--- What needs to be done ---
Copy the lines exactly as they appear, starting with the first line of the records and ending with the line that contains "FROM THE THREE".

--- Available data ---
+++++

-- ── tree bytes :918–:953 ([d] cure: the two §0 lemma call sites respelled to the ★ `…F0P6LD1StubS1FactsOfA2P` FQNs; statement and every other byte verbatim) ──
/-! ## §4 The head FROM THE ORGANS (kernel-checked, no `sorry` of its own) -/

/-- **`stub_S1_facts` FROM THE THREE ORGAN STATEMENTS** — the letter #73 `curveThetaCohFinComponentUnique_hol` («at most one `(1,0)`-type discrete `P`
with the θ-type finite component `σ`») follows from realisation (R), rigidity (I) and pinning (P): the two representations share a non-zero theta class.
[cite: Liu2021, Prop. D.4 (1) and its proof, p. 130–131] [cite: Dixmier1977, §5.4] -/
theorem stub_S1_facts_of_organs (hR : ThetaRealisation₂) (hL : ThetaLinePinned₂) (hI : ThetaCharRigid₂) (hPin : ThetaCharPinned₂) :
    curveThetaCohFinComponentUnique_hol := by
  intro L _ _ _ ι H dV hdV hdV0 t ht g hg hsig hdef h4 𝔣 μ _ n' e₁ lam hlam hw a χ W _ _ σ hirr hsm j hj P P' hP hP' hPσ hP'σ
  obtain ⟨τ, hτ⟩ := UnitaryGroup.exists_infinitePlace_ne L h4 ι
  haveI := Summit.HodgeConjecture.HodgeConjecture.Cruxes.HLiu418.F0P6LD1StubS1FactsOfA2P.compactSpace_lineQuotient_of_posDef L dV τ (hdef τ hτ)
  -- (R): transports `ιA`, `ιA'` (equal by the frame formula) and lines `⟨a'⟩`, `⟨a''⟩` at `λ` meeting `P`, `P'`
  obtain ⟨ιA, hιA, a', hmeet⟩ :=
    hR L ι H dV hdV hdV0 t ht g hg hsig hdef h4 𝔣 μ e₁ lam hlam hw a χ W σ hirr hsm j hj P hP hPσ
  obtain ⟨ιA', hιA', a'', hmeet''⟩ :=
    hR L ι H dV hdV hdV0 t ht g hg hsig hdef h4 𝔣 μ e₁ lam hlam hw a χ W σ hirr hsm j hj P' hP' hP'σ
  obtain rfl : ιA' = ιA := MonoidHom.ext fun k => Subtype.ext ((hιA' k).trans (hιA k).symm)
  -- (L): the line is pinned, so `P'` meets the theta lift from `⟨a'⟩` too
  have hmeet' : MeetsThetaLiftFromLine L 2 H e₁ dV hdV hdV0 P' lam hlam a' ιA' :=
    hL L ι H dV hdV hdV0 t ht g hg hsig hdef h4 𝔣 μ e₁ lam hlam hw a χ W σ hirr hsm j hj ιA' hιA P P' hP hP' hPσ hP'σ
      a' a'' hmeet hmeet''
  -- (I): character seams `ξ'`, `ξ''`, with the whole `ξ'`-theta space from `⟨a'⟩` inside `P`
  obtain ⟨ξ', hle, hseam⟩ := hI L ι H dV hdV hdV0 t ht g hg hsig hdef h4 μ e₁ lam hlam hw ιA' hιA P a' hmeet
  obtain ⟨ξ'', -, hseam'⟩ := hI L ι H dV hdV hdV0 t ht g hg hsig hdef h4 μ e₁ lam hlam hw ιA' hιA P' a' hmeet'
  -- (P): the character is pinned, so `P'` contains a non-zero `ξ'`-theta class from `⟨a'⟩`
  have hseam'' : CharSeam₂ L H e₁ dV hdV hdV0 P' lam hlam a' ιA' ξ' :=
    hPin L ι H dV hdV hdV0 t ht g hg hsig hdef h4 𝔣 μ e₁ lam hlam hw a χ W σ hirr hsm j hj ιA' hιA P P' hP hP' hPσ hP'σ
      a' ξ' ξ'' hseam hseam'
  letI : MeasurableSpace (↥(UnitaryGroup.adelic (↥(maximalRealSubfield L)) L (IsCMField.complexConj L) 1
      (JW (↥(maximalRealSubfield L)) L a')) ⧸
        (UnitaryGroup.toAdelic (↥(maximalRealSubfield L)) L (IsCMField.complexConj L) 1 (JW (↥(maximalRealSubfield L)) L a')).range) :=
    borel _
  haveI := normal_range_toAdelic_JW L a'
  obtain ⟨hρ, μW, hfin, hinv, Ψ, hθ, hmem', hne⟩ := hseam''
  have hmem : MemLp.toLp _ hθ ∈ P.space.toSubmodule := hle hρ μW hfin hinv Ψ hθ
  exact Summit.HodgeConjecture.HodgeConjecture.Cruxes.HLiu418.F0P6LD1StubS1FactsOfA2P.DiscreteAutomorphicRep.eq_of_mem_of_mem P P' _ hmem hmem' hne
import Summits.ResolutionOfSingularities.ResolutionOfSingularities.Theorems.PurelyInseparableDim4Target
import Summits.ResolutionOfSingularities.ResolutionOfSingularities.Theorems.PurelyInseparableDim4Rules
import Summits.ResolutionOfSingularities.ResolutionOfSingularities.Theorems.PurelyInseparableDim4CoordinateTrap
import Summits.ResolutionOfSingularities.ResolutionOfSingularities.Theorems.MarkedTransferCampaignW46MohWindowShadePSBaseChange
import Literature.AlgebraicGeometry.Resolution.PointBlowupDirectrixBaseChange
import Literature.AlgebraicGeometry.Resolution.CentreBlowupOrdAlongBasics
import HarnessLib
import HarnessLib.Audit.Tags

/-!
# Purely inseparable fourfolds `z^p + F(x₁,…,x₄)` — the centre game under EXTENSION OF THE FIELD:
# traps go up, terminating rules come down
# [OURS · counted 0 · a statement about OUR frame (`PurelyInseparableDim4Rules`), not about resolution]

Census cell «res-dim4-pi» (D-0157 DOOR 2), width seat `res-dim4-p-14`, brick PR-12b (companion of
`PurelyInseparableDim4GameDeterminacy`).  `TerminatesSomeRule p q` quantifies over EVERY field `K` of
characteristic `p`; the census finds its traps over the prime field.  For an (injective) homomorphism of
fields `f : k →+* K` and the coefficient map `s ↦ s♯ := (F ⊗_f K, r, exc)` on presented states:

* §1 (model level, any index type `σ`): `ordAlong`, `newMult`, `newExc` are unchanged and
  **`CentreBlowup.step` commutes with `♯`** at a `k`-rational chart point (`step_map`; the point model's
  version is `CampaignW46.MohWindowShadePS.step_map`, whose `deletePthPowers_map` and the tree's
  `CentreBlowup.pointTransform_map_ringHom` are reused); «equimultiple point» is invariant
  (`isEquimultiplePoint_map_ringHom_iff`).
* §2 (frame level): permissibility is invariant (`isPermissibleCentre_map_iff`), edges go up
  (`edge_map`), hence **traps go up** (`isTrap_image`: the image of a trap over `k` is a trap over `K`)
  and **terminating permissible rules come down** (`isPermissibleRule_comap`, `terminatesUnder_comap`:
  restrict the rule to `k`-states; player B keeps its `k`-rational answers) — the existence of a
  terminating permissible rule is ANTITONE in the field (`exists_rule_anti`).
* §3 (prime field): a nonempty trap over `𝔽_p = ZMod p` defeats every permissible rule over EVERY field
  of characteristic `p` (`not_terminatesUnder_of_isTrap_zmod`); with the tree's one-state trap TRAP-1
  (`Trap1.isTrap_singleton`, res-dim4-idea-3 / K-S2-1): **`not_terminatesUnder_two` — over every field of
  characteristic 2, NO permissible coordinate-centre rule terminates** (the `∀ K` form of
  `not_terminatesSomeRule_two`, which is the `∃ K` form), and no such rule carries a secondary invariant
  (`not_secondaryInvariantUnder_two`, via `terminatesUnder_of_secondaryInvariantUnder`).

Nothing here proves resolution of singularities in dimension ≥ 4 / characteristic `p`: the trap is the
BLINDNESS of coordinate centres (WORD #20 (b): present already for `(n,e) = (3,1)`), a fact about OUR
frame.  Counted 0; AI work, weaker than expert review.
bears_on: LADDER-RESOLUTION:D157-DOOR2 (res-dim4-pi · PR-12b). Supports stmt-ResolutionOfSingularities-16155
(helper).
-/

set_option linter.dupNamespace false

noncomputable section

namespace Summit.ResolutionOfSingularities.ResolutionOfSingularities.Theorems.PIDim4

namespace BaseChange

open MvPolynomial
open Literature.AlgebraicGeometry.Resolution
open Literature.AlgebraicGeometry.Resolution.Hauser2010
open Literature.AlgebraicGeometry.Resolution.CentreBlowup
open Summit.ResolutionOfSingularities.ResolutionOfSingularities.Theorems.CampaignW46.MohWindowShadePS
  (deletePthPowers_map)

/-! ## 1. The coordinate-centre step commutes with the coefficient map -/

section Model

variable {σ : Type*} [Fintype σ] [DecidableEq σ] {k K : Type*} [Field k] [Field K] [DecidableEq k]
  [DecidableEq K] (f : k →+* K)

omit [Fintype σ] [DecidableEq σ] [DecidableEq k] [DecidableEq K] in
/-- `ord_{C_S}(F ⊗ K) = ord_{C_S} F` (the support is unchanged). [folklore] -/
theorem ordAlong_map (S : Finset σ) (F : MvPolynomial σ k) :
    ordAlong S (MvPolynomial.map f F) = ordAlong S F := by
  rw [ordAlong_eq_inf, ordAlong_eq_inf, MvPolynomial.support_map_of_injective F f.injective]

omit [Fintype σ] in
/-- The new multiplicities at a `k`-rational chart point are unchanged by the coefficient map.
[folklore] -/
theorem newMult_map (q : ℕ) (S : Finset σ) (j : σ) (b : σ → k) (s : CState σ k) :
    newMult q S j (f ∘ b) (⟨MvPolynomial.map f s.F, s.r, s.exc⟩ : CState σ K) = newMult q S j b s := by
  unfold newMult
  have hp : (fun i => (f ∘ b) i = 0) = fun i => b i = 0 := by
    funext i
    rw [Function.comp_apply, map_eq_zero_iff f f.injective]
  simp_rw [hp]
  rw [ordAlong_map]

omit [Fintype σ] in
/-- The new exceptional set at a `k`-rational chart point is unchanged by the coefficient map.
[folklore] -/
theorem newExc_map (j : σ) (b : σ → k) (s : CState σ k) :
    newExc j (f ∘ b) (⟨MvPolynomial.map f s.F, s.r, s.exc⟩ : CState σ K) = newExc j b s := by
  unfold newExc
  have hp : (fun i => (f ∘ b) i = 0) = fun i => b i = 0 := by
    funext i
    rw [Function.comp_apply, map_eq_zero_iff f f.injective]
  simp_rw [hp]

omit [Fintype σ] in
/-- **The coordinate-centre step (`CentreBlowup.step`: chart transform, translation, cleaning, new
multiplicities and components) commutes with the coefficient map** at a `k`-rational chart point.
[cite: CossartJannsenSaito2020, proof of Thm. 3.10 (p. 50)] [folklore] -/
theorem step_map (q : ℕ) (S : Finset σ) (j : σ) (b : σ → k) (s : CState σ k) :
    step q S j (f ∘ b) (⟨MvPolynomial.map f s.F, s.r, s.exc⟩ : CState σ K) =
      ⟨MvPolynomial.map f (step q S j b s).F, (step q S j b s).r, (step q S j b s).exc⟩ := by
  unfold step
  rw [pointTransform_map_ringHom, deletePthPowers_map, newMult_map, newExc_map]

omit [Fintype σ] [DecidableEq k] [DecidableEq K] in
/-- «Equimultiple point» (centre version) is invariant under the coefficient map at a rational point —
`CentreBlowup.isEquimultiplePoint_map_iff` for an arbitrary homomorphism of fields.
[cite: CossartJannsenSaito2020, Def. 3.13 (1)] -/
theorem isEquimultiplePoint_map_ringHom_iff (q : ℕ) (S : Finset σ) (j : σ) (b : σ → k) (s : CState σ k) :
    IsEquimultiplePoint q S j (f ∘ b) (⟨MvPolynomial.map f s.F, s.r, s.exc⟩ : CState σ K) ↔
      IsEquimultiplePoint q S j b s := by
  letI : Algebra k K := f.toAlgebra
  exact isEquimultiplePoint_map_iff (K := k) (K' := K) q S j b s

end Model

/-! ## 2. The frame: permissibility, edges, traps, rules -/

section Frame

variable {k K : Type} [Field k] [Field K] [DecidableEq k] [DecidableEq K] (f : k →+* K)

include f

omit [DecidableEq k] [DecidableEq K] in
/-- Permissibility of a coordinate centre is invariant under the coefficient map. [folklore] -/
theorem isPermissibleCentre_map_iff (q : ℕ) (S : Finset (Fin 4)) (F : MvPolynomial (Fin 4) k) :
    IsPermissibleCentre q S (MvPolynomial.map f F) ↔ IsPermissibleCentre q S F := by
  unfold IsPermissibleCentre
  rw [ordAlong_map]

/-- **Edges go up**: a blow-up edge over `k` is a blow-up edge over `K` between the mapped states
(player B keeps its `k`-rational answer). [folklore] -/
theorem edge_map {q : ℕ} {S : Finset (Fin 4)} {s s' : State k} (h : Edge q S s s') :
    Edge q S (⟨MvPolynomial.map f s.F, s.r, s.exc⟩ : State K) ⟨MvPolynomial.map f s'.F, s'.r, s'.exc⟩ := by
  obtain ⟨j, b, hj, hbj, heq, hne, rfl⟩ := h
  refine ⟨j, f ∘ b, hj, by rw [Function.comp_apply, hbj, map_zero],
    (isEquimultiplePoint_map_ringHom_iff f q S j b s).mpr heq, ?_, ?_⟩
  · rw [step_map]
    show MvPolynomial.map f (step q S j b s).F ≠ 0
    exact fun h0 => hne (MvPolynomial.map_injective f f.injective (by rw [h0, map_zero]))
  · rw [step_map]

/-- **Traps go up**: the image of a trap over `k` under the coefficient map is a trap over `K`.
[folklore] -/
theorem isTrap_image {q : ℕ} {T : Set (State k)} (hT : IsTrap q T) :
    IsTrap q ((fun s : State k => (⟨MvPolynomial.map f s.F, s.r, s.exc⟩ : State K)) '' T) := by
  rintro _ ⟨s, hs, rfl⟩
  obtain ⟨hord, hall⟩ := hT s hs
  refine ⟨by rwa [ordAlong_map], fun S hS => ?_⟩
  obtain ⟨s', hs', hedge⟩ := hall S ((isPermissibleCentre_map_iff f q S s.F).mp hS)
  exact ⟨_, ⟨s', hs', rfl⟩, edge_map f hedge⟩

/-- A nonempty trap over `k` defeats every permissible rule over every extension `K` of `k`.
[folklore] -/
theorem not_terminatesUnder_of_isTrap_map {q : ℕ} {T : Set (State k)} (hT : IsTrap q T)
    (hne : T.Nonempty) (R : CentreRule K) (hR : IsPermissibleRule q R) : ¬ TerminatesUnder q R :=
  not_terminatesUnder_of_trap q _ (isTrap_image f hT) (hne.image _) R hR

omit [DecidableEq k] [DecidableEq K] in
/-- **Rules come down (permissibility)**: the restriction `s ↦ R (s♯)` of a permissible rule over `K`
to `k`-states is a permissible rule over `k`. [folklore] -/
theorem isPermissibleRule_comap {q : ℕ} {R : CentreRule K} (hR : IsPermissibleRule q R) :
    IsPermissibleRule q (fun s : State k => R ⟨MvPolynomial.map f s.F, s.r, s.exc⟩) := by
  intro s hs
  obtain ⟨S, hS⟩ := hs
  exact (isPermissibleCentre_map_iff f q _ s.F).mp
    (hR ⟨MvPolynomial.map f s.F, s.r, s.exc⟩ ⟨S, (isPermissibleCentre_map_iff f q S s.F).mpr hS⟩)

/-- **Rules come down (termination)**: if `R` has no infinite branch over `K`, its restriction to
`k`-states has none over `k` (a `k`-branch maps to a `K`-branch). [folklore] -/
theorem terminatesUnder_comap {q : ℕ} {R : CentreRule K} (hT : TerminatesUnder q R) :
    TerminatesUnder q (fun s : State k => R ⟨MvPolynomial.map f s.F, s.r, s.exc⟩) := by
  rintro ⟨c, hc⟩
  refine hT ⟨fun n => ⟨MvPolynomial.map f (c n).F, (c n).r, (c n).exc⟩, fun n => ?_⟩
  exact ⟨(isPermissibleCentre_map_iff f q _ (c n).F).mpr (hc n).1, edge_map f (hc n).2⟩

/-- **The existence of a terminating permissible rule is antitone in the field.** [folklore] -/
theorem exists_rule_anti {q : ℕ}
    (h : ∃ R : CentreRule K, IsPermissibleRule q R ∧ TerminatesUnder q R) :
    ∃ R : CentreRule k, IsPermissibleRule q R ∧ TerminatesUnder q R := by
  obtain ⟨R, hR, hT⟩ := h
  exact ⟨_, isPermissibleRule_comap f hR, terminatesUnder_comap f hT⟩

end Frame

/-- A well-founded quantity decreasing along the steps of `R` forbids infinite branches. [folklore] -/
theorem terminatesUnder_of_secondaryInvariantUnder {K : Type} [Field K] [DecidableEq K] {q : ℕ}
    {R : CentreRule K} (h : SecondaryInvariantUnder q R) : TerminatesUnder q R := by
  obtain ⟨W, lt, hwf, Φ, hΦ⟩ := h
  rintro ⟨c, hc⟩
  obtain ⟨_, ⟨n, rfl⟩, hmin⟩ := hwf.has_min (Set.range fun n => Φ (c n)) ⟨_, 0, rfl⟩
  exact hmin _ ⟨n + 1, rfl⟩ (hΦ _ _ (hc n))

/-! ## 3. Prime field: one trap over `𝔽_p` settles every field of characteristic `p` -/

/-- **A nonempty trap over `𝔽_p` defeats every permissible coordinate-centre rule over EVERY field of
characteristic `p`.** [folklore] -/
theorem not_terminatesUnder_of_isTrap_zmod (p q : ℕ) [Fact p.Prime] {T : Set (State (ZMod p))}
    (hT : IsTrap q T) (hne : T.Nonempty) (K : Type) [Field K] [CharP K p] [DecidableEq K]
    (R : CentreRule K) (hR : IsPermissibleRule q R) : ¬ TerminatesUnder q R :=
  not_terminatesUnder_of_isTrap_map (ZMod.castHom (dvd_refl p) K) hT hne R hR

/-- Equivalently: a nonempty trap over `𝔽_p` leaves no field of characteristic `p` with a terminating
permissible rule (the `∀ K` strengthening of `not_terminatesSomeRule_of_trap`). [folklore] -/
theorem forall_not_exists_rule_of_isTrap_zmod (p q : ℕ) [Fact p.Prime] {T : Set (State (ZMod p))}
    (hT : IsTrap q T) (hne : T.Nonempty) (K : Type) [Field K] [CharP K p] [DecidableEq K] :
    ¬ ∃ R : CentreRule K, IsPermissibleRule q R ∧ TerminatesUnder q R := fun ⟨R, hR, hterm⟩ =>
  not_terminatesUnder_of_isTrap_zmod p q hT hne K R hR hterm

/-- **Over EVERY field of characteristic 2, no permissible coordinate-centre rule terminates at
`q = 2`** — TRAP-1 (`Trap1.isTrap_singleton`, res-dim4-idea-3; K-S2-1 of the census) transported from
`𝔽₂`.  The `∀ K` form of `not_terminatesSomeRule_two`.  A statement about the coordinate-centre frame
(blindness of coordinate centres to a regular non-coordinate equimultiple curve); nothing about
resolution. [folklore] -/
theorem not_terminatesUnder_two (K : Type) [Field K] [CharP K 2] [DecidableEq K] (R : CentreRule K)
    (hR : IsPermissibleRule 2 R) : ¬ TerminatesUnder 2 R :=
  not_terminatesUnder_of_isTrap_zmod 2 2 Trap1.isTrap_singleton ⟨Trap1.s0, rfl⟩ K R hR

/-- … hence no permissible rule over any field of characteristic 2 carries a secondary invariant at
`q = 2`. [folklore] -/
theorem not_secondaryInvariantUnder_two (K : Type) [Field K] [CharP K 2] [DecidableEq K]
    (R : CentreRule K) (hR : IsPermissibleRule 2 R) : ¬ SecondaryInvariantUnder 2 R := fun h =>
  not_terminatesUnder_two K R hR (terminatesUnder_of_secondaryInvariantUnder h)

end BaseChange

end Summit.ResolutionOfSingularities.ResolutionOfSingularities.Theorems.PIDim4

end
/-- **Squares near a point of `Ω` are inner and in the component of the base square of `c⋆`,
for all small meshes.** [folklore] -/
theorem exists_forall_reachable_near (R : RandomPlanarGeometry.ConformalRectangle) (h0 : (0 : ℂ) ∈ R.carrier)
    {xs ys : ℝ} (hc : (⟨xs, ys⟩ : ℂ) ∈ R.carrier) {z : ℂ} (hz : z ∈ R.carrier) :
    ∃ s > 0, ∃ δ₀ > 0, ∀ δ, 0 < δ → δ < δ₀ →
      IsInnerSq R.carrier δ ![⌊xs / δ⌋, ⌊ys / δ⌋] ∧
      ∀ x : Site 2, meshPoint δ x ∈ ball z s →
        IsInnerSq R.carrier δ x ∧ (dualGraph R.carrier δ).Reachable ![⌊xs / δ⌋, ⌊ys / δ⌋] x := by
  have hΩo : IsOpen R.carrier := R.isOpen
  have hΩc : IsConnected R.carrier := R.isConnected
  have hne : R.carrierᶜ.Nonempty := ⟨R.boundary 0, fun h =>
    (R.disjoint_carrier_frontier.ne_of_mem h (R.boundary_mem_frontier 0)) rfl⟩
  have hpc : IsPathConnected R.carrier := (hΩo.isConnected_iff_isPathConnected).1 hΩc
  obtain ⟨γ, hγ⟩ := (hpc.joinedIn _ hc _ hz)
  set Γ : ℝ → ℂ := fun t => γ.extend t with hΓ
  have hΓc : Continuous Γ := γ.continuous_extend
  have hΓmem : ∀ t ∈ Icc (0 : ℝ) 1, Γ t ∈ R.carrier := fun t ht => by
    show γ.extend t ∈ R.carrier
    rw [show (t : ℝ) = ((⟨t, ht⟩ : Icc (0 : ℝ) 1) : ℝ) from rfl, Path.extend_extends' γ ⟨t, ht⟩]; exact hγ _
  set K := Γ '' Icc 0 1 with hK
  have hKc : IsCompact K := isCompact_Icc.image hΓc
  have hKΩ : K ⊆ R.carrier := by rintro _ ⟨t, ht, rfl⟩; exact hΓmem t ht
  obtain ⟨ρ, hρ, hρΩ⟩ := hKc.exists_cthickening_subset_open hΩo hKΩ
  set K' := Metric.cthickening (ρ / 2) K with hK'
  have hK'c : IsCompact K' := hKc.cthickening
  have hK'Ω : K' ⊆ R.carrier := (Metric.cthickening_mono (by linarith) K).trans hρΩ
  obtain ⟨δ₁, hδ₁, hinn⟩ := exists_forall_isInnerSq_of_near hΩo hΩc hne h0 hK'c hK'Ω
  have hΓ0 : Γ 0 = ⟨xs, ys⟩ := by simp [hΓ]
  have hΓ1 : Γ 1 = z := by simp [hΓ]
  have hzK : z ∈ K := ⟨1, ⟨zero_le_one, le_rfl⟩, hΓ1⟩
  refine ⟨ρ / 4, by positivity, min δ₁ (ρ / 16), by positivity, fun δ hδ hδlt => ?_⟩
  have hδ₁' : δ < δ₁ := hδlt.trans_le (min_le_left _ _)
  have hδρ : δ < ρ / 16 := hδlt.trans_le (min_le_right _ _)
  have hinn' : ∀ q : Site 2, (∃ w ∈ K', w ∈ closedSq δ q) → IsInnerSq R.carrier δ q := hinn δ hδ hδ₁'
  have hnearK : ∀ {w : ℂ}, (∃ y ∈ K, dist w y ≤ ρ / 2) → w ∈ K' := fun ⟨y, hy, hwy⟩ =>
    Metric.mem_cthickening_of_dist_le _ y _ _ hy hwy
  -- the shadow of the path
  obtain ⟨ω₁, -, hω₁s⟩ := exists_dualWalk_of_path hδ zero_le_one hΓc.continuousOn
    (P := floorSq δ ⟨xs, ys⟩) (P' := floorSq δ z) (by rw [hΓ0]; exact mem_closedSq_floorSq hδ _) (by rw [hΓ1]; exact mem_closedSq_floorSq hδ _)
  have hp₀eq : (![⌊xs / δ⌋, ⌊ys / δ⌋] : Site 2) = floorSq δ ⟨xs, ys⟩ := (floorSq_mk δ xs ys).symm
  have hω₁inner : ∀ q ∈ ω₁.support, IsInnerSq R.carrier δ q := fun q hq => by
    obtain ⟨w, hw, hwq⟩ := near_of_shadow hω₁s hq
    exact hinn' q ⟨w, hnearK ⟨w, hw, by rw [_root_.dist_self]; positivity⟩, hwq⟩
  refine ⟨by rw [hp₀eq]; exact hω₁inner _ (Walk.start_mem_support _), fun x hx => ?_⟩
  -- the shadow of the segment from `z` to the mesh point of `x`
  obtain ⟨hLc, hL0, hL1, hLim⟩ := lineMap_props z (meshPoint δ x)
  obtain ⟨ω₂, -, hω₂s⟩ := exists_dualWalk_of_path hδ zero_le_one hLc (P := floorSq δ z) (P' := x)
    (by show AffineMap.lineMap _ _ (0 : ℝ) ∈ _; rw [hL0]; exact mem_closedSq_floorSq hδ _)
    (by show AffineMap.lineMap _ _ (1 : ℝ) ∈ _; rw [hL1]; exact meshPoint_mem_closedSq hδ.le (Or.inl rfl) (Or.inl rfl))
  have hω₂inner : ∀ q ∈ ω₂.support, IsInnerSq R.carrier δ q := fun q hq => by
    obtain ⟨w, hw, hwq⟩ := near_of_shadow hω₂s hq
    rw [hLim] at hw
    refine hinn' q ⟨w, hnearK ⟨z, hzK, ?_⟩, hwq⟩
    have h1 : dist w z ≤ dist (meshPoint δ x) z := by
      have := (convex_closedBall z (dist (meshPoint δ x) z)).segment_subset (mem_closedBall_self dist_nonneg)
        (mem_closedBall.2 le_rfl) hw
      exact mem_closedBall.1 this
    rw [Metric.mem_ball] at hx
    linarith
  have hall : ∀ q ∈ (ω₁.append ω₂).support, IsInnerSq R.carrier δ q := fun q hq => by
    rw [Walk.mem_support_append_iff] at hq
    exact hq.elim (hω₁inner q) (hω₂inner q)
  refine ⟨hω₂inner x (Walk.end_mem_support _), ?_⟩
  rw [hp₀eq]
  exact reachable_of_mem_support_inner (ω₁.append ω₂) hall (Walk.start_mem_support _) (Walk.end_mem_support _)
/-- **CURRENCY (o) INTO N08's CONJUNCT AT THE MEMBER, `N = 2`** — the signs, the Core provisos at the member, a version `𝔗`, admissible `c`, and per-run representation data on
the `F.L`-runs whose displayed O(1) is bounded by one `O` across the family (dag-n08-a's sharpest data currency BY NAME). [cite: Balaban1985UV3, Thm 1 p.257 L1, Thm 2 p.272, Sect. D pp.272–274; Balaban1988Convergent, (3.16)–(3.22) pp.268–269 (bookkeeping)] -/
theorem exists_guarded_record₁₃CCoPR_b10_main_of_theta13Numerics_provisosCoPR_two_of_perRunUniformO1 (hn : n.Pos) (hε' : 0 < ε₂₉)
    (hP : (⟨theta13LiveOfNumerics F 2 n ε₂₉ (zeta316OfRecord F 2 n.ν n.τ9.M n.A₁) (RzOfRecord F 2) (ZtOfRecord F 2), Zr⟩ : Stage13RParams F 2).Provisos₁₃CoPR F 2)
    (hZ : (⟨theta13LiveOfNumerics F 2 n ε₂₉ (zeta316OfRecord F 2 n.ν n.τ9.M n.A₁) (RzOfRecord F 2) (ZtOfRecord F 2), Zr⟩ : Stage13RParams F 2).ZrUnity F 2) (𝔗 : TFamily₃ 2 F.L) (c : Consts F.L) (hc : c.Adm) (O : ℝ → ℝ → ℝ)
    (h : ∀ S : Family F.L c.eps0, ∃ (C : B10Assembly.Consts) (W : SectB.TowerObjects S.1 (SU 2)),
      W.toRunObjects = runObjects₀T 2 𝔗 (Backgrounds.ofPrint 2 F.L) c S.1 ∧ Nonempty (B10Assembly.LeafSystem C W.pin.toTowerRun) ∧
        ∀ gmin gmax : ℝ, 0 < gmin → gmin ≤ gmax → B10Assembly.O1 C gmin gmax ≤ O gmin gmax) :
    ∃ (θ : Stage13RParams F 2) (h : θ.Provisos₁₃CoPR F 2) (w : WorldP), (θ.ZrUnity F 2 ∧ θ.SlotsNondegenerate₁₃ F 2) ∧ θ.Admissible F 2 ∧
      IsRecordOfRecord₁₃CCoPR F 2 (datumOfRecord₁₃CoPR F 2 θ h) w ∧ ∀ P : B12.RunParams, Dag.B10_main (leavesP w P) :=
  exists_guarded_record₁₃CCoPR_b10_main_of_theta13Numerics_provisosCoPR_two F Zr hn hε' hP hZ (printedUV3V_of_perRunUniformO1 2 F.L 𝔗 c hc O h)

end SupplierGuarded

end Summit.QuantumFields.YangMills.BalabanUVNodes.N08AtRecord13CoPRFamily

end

+++++

--- Written solution ---
-- ── tree bytes :918–:953 ([d] cure: the two §0 lemma call sites respelled to the ★ `…F0P6LD1StubS1FactsOfA2P` FQNs; statement and every other byte verbatim) ──
/-! ## §4 The head FROM THE ORGANS (kernel-checked, no `sorry` of its own) -/

/-- **`stub_S1_facts` FROM THE THREE ORGAN STATEMENTS** — the letter #73 `curveThetaCohFinComponentUnique_hol` («at most one `(1,0)`-type discrete `P`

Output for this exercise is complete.